In some embodiments of the present disclosure, the metadata of the spatially heterogeneous audio element may also contain information indicating whether different types of modifications of the stereo image should be applied when the position and/or orientation of the listener is changed. In particular, for a particular type of spatially heterogeneous audio element, it may be undesirable to change the spatial width of the spatially heterogeneous audio element based on changes in the position and/or orientation of the listener, or to exchange left and right channels as the listener moves from one side of the spatially heterogeneous audio element to the opposite side of the spatially heterogeneous audio element. Furthermore, for a particular type of audio element, it may be desirable to modify the spatial extent of spatially heterogeneous audio elements along only one dimension.

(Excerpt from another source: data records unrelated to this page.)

import Literature.NumberTheory.LFunctions.MertensFirstChainCheck
import HarnessLib

/-!
# Rosser–Schoenfeld's (3.22) by kernel computation: certified run extended, chunks 3–6
# (primes `442439 → 1542283`)

Topic: `Literature/NumberTheory/LFunctions`. Pure proof file (a kernel computation; nothing is asserted, no
definition). Part of the discharge programme of `Literature.NumberTheory.LFunctions.RosserSchoenfeld1962_eq_3_22`
(Rosser–Schoenfeld 1962, Thm. 6 (3.22): `Σ_{p ≤ x} (log p)/p < log x + E + 1/(2 log x)` for `x ≥ 319`). The tree's
certified run `MertensFirstChainRun1/2.lean` reaches the prime `442439`; the three files
`MertensFirstChainRun3/4/5.lean` (chunks 3–13, `20000` table entries each, primes `442439 → 3605923`) carry the
same chain — each step certifying the next prime, extending the enclosure of `log p`, the majorants of
`Σ_{q ≤ p} (log q)/q` and `Σ_{q ≤ p} (log q)/(q(q−1))`, and performing the comparison `chkM` behind (3.22) at the new
prime — past Dusart's threshold `3 594 641`, so that (3.22) follows for ALL `x ≥ 319` from the tree's named fact
`Dusart2010_theta_thm_5_2` (assembly: `RosserSchoenfeldEq322FromDusart.lean`). The expected states were obtained
by evaluating the same function compiled (`#eval` on the Lean farm, 2026-08-28; all comparisons pass). The meaning
of the states is `MertensFirstChain.runDM_sound` / `eq_3_22_of_inv` (`MertensFirstChainSound.lean`).
`decide +kernel`, standard axioms only (`maxHeartbeats 0`).

## References
* J. B. Rosser, L. Schoenfeld, Illinois J. Math. 6 (1962), 64–94, Thm. 6 (3.22) and p. 87 (the range below `10⁸`
  by the Rosser–Walker and Appel–Rosser tables). [RosserSchoenfeld1962]
-/

namespace Literature.NumberTheory.LFunctions.MertensFirstChainRun

open MertensFirstChain

set_option maxHeartbeats 0 in
/-- **Chunk 3 of the certified Mertens run** (`20000` steps, primes `442439` to `707753`).
[cite: RosserSchoenfeld1962, Thm. 6 (3.22)] -/
theorem run3 :
    runDM 20000
      ⟨442439, 15716105628607899312644944, 15716105628608374919620644,
        14107133587455640452304100, 913179468369670269995473⟩ =
    some ⟨707753, 16284049985378910558950670, 16284049985379386166449250,
        14674482244319286400914040, 913180491575140969751040⟩ := by
  decide +kernel

set_option maxHeartbeats 0 in
/-- **Chunk 4 of the certified Mertens run** (`20000` steps, primes `707753` to `980909`).
[cite: RosserSchoenfeld1962, Thm. 6 (3.22)] -/
theorem run4 :
    runDM 20000
      ⟨707753, 16284049985378910558950670, 16284049985379386166449250,
        14674482244319286400914040, 913180491575140969751040⟩ =
    some ⟨980909, 16678624670827754016832550, 16678624670828229624838610,
        15068659210566873091692538, 913180966853515532885519⟩ := by
  decide +kernel

set_option maxHeartbeats 0 in
/-- **Chunk 5 of the certified Mertens run** (`20000` steps, primes `980909` to `1259143`).
[cite: RosserSchoenfeld1962, Thm. 6 (3.22)] -/
theorem run5 :
    runDM 20000
      ⟨980909, 16678624670827754016832550, 16678624670828229624838610,
        15068659210566873091692538, 913180966853515532885519⟩ =
    some ⟨1259143, 16980501810158157285992846, 16980501810158632894495681,
        15370831621222286556591216, 913181239443455776615002⟩ := by
  decide +kernel

set_option maxHeartbeats 0 in
/-- **Chunk 6 of the certified Mertens run** (`20000` steps, primes `1259143` to `1542283`).
[cite: RosserSchoenfeld1962, Thm. 6 (3.22)] -/
theorem run6 :
    runDM 20000
      ⟨1259143, 16980501810158157285992846, 16980501810158632894495681,
        15370831621222286556591216, 913181239443455776615002⟩ =
    some ⟨1542283, 17225711202507732003576767, 17225711202508207612567732,
        15615907362811176620046938, 913181415592991498290420⟩ := by
  decide +kernel

end Literature.NumberTheory.LFunctions.MertensFirstChainRun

For example, people often occupy a two-dimensional space rather than being aligned along a straight line. Thus, if the spatial range is specified in only one dimension, it is very unnatural if the stereo width of crowd-space heterogeneous audio elements is significantly narrowed when the user moves around the crowd. Furthermore, spatial and temporal information from a crowd is typically random and not very orientation specific, so a single stereo recording of the crowd may be well suited to represent it at any relative user angle. Thus, metadata of crowd-space heterogeneous audio elements may contain information indicative of: even if the relative positions of listeners of the crowd-space hetero-audio element change, modification of the stereo width of the crowd-space hetero-audio element should be disabled. Alternatively or additionally, the metadata may also include information indicating that a specific modification of the stereo width should be applied in case of a change of the relative position of the listener. The above-mentioned information may also be contained in metadata of spatially heterogeneous audio elements representing only perceivable areas of huge real life elements such as roads, oceans and rivers.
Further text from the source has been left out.